NOTE 3 - Capital Shares:
The pro forma net asset value per share assumes 126,781 additional shares
of Common Stock of Dreyfus LifeTime Portfolios, Inc., Income Portfolio were
issued in connection with the proposed acquisition of Dreyfus Asset Allocation
Fund, Inc. by Dreyfus LifeTime Portfolios, Inc., as of September 30, 1995. The
number of additional shares issued was calculated by dividing the net assets of
Dreyfus Asset Allocation Fund, Inc., Income Portfolio at September 30, 1995 by
the net asset value per share of Dreyfus LifeTime Portfolios, Inc., Income
Portfolio at September 30, 1995 of $13.51 for Investor Class Shares.
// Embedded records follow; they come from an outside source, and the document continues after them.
/-! ### (2.17) with explicit constants, split -/

/-- **The upper half of (2.17) from the Dini condition**, with the explicit constant of
`LawlerSchrammWerner2002_comparison_explicit`: under continuity, `C^{2,1}` regularity, the PDE,
the Dirichlet condition at `0`, the bounds `0 ≤ g ≤ 1`, and the Dini condition at `2π`
(for all `t > 0`, `η > 0`, `δ > 0` some `θ ∈ (2π - δ, 2π)` has `g(2π, t) - g(θ, t) < η (2π - θ)`),
`g(θ, t) ≤ c₁ H(θ, t)` for `t ≥ 1`, `c₁ = (1 + π²)/(sin(π/4)^q e^{-λ}) + π²/sin(1/4)^q`. No lower
bounds on `g` are needed for this half. [cite: LawlerSchrammWernerEJP2002, proof of Thm. 1.2 (p. 8), (2.17)] -/
theorem LawlerSchrammWerner2002_comparison_upper (hκ : 4 < κ)
    (hcont : ContinuousOn (fun p : ℝ × ℝ => g p.1 p.2) (Icc 0 (2 * π) ×ˢ Ici 0))
    (hderθ : ∀ θ ∈ Ioo 0 (2 * π), ∀ t ∈ Ioi (0 : ℝ), HasDerivAt (fun x => g x t) (gθ θ t) θ)
    (hderθθ : ∀ θ ∈ Ioo 0 (2 * π), ∀ t ∈ Ioi (0 : ℝ), HasDerivAt (fun x => gθ x t) (gθθ θ t) θ)
    (hdert : ∀ θ ∈ Ioo 0 (2 * π), ∀ t ∈ Ioi (0 : ℝ), HasDerivAt (fun s => g θ s) (gt θ t) t)
    (hpde : ∀ θ ∈ Ioo 0 (2 * π), ∀ t ∈ Ioi (0 : ℝ), lswOp κ θ (gθθ θ t) (gθ θ t) (gt θ t) = 0)
    (hdir : ∀ t, 0 < t → g 0 t = 0)
    (hdini : ∀ t, 0 < t → ∀ η, 0 < η → ∀ δ, 0 < δ → ∃ θ ∈ Ioo (2 * π - δ) (2 * π),
      g (2 * π) t - g θ t < η * (2 * π - θ))
    (hbd : ∀ θ ∈ Icc 0 (2 * π), ∀ t, 0 ≤ t → g θ t ∈ Icc (0 : ℝ) 1) :
    ∀ t, 1 ≤ t → ∀ θ ∈ Icc 0 (2 * π),
      g θ t ≤ ((1 + π ^ 2) / (Real.sin (π / 4) ^ lswQ κ * Real.exp (-(lswLambda κ * 1))) +
        π ^ 2 / (Real.sin (1 / 4) ^ lswQ κ * Real.exp (-(lswLambda κ * 0)))) * lswH κ θ t := by
  have hπ := Real.pi_pos
  have hπ3 : (3 : ℝ) < π := Real.pi_gt_three
  have hA0 : 0 < Real.sin (π / 4) ^ lswQ κ * Real.exp (-(lswLambda κ * 1)) :=
    mul_pos (Real.rpow_pos_of_pos (sin_quarter_pos hπ (by linarith)) _) (Real.exp_pos _)
  have hB0 : 0 < Real.sin (1 / 4) ^ lswQ κ * Real.exp (-(lswLambda κ * 0)) :=
    mul_pos (Real.rpow_pos_of_pos (sin_quarter_pos one_pos (by linarith)) _) (Real.exp_pos _)
  set A := Real.sin (π / 4) ^ lswQ κ * Real.exp (-(lswLambda κ * 1)) with hA
  set B := Real.sin (1 / 4) ^ lswQ κ * Real.exp (-(lswLambda κ * 0)) with hB
  set c₁ : ℝ := (1 + π ^ 2) / A + π ^ 2 / B with hc₁
  have hc₁0 : 0 < c₁ := by positivity
  have hxA : 0 ≤ (1 + π ^ 2) / A := by positivity
  have hxB : 0 ≤ π ^ 2 / B := by positivity
  have hc₁A : 1 + π ^ 2 ≤ c₁ * A := by
    have e : (1 + π ^ 2) / A * A = 1 + π ^ 2 := div_mul_cancel₀ _ hA0.ne'
    have : c₁ * A = (1 + π ^ 2) / A * A + π ^ 2 / B * A := by rw [hc₁]; ring
    rw [this, e]; linarith [mul_nonneg hxB hA0.le]
  have hc₁B : π ^ 2 ≤ c₁ * B := by
    have e : π ^ 2 / B * B = π ^ 2 := div_mul_cancel₀ _ hB0.ne'
    have : c₁ * B = (1 + π ^ 2) / A * B + π ^ 2 / B * B := by rw [hc₁]; ring
    rw [this, e]; linarith [mul_nonneg hxA hB0.le]
  -- Step 1 on `[0, π] × [0, 1]`
  have hcont1 : ContinuousOn (fun p : ℝ × ℝ => g p.1 p.2) (Icc 0 π ×ˢ Icc 0 1) :=
    hcont.mono (prod_mono (Icc_subset_Icc le_rfl (by linarith)) Icc_subset_Ici_self)
  have step1u := lsw_comparison_step1_upper hκ hcont1 hderθ hderθθ hdert hpde hdir hbd hc₁0.le
    hc₁A hc₁B
  -- Step 2 at `t = 1` on `[0, 2π]`
  have step2u : ∀ θ ∈ Icc 0 (2 * π), g θ 1 ≤ c₁ * lswH κ θ 1 := by
    intro θ hθ
    rcases le_or_gt θ π with hθπ | hθπ
    · have := step1u θ ⟨hθ.1, hθπ⟩; nlinarith [sq_nonneg θ]
    · have hg := (hbd θ hθ 1 zero_le_one).2
      have hH : c₁ * A ≤ c₁ * lswH κ θ 1 :=
        mul_le_mul_of_nonneg_left (lswH_ge hκ hπ.le hθπ.le hθ.2 le_rfl) hc₁0.le
      nlinarith [sq_nonneg π]
  -- Step 3 on `[0, 2π] × [1, ∞)`
  have hcont3 : ContinuousOn (fun p : ℝ × ℝ => g p.1 p.2) (Icc 0 (2 * π) ×ˢ Ici 1) :=
    hcont.mono (prod_mono le_rfl (Ici_subset_Ici.2 zero_le_one))
  exact lsw_comparison_step3_upper hκ hcont3 hderθ hderθθ hdert hpde hdir hdini hc₁0.le step2u

/-- **The lower half of (2.17) from monotonicity at `2π`**, with the explicit constant of
`LawlerSchrammWerner2002_comparison_explicit`: under continuity, `C^{2,1}` regularity, the PDE,
the Dirichlet condition at `0`, the bounds `0 ≤ g ≤ 1`, positive lower bounds `m₁, m₂, m₃` of
`g` on `{π} × [0, 1]`, `[1, π] × {0}`, `[π, 2π] × {1}`, and `g(θ, t) ≤ g(2π, t)` for
`θ ∈ (0, 2π)`, `t > 0`: `H(θ, t)/c₂ ≤ g(θ, t)` for `t ≥ 1`, `c₂ = (1 + π²)/m₁ + π²/m₂ + 1/m₃`.
[cite: LawlerSchrammWernerEJP2002, proof of Thm. 1.2 (p. 8), (2.17)] -/
theorem LawlerSchrammWerner2002_comparison_lower (hκ : 4 < κ)
    (hcont : ContinuousOn (fun p : ℝ × ℝ => g p.1 p.2) (Icc 0 (2 * π) ×ˢ Ici 0))
    (hderθ : ∀ θ ∈ Ioo 0 (2 * π), ∀ t ∈ Ioi (0 : ℝ), HasDerivAt (fun x => g x t) (gθ θ t) θ)
    (hderθθ : ∀ θ ∈ Ioo 0 (2 * π), ∀ t ∈ Ioi (0 : ℝ), HasDerivAt (fun x => gθ x t) (gθθ θ t) θ)
    (hdert : ∀ θ ∈ Ioo 0 (2 * π), ∀ t ∈ Ioi (0 : ℝ), HasDerivAt (fun s => g θ s) (gt θ t) t)
    (hpde : ∀ θ ∈ Ioo 0 (2 * π), ∀ t ∈ Ioi (0 : ℝ), lswOp κ θ (gθθ θ t) (gθ θ t) (gt θ t) = 0)
    (hdir : ∀ t, 0 < t → g 0 t = 0)
    (hle : ∀ t, 0 < t → ∀ θ ∈ Ioo 0 (2 * π), g θ t ≤ g (2 * π) t)
    (hbd : ∀ θ ∈ Icc 0 (2 * π), ∀ t, 0 ≤ t → g θ t ∈ Icc (0 : ℝ) 1)
    {m₁ m₂ m₃ : ℝ} (hm₁ : 0 < m₁) (hm₂ : 0 < m₂) (hm₃ : 0 < m₃)
    (hg₁ : ∀ t ∈ Icc (0 : ℝ) 1, m₁ ≤ g π t) (hg₂ : ∀ θ ∈ Icc (1 : ℝ) π, m₂ ≤ g θ 0)
    (hg₃ : ∀ θ ∈ Icc π (2 * π), m₃ ≤ g θ 1) :
    ∀ t, 1 ≤ t → ∀ θ ∈ Icc 0 (2 * π),
      lswH κ θ t / ((1 + π ^ 2) / m₁ + π ^ 2 / m₂ + 1 / m₃) ≤ g θ t := by
  have hπ := Real.pi_pos
  have hπ3 : (3 : ℝ) < π := Real.pi_gt_three
  set c₂ : ℝ := (1 + π ^ 2) / m₁ + π ^ 2 / m₂ + 1 / m₃ with hc₂
  have hc₂0 : 0 < c₂ := by positivity
  have hx₁ : 0 ≤ (1 + π ^ 2) / m₁ := by positivity
  have hx₂ : 0 ≤ π ^ 2 / m₂ := by positivity
  have hx₃ : 0 ≤ 1 / m₃ := by positivity
  have hc₂m₁ : 1 + π ^ 2 ≤ c₂ * m₁ := by
    have e : (1 + π ^ 2) / m₁ * m₁ = 1 + π ^ 2 := div_mul_cancel₀ _ hm₁.ne'
    have : c₂ * m₁ = (1 + π ^ 2) / m₁ * m₁ + π ^ 2 / m₂ * m₁ + 1 / m₃ * m₁ := by rw [hc₂]; ring
    rw [this, e]; linarith [mul_nonneg hx₂ hm₁.le, mul_nonneg hx₃ hm₁.le]
  have hc₂m₂ : π ^ 2 ≤ c₂ * m₂ := by
    have e : π ^ 2 / m₂ * m₂ = π ^ 2 := div_mul_cancel₀ _ hm₂.ne'
    have : c₂ * m₂ = (1 + π ^ 2) / m₁ * m₂ + π ^ 2 / m₂ * m₂ + 1 / m₃ * m₂ := by rw [hc₂]; ring
    rw [this, e]; linarith [mul_nonneg hx₁ hm₂.le, mul_nonneg hx₃ hm₂.le]
  have hc₂m₃ : 1 ≤ c₂ * m₃ := by
    have e : 1 / m₃ * m₃ = 1 := div_mul_cancel₀ _ hm₃.ne'
    have : c₂ * m₃ = (1 + π ^ 2) / m₁ * m₃ + π ^ 2 / m₂ * m₃ + 1 / m₃ * m₃ := by rw [hc₂]; ring
    rw [this, e]; linarith [mul_nonneg hx₁ hm₃.le, mul_nonneg hx₂ hm₃.le]
  -- Step 1 on `[0, π] × [0, 1]`
  have hcont1 : ContinuousOn (fun p : ℝ × ℝ => g p.1 p.2) (Icc 0 π ×ˢ Icc 0 1) :=
    hcont.mono (prod_mono (Icc_subset_Icc le_rfl (by linarith)) Icc_subset_Ici_self)
  have step1l := lsw_comparison_step1_lower hκ hcont1 hderθ hderθθ hdert hpde hbd hg₁ hg₂
    hc₂0.le hc₂m₁ hc₂m₂
  -- Step 2 at `t = 1` on `[0, 2π]`
  have step2l : ∀ θ ∈ Icc 0 (2 * π), lswH κ θ 1 ≤ c₂ * g θ 1 := by
    intro θ hθ
    rcases le_or_gt θ π with hθπ | hθπ
    · have := step1l θ ⟨hθ.1, hθπ⟩; nlinarith [sq_nonneg θ]
    · have hH1 : lswH κ θ 1 ≤ 1 := lswH_le_one hκ hθ.1 hθ.2 zero_le_one
      have hgm : c₂ * m₃ ≤ c₂ * g θ 1 := mul_le_mul_of_nonneg_left (hg₃ θ ⟨hθπ.le, hθ.2⟩) hc₂0.le
      linarith
  -- Step 3 on `[0, 2π] × [1, ∞)`
  have hcont3 : ContinuousOn (fun p : ℝ × ℝ => g p.1 p.2) (Icc 0 (2 * π) ×ˢ Ici 1) :=
    hcont.mono (prod_mono le_rfl (Ici_subset_Ici.2 zero_le_one))
  have step3 := lsw_comparison_step3_lower hκ hcont3 hderθ hderθθ hdert hpde hdir hle hc₂0.le step2l
  intro t ht θ hθ
  rw [div_le_iff₀ hc₂0]
  linarith [step3 t ht θ hθ]

end Comparison

/-! ### THEOREM A split: exponential bounds from the diffusion under one-sided conditions -/

section TheoremA

variable {κ : ℝ≥0} (hκ : 4 < κ) {u : ℝ → ℝ} (hu : Antitone u) (hb : ∀ s, u s ∈ Icc (0 : ℝ) 1)
include hκ hu hb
The pro
forma combined number of shares outstanding of 728,101 consists of the 126,781
shares issuable to Dreyfus Asset Allocation Fund, Inc., Income Portfolio in the
Merger and 601,320 shares of Dreyfus LifeTime Portfolios, Inc., Income Portfolio
outstanding at September 30, 1995.
NOTE 4 - Pro Forma Operating Expenses:
Although it is anticipated that there will be an elimination of certain
duplicative expenses as a result of the Merger, the actual amount of such
expenses can not be determined because it is not possible to predict the cost of
future operations.
NOTE 5 - Merger Costs:
Merger costs are estimated at approximately $60,000 and are not included
in the pro forma statement of operations since these costs are not reoccurring.
These costs represent the estimated expense of both Funds carrying out their
obligations under the Agreement and Plan of Reorganization and consist of
management's estimate of legal fees, accounting fees, printing costs and mailing
charges related to the proposed merger.
NOTE 6 - Federal Income Taxes:
Each Fund has elected to be taxed as a "regulated investment company"
under the Internal Revenue Code. After the Merger, Dreyfus LifeTime Portfolios,
Inc. intends to continue to qualify as a regulated investment company, if such
qualification is in the best interests of its shareholders, by complying with
the provisions available to certain investment companies, as defined in
applicable sections of the Internal Revenue Code, and to make distributions of
taxable income sufficient to relieve it from all, or substantially all, Federal
income taxes.
The identified cost of investments for the Funds is substantially the
same for both financial accounting and federal income tax purposes. The tax cost
of investments will remain unchanged for the combined entity.
NOTE 7 - Dividends To Shareholders:
On or before the Merger, the Income Portfolio of Dreyfus Asset Allocation
Fund, Inc. is expected to distribute any undistributed net investment income and
accumulated net realized capital gains.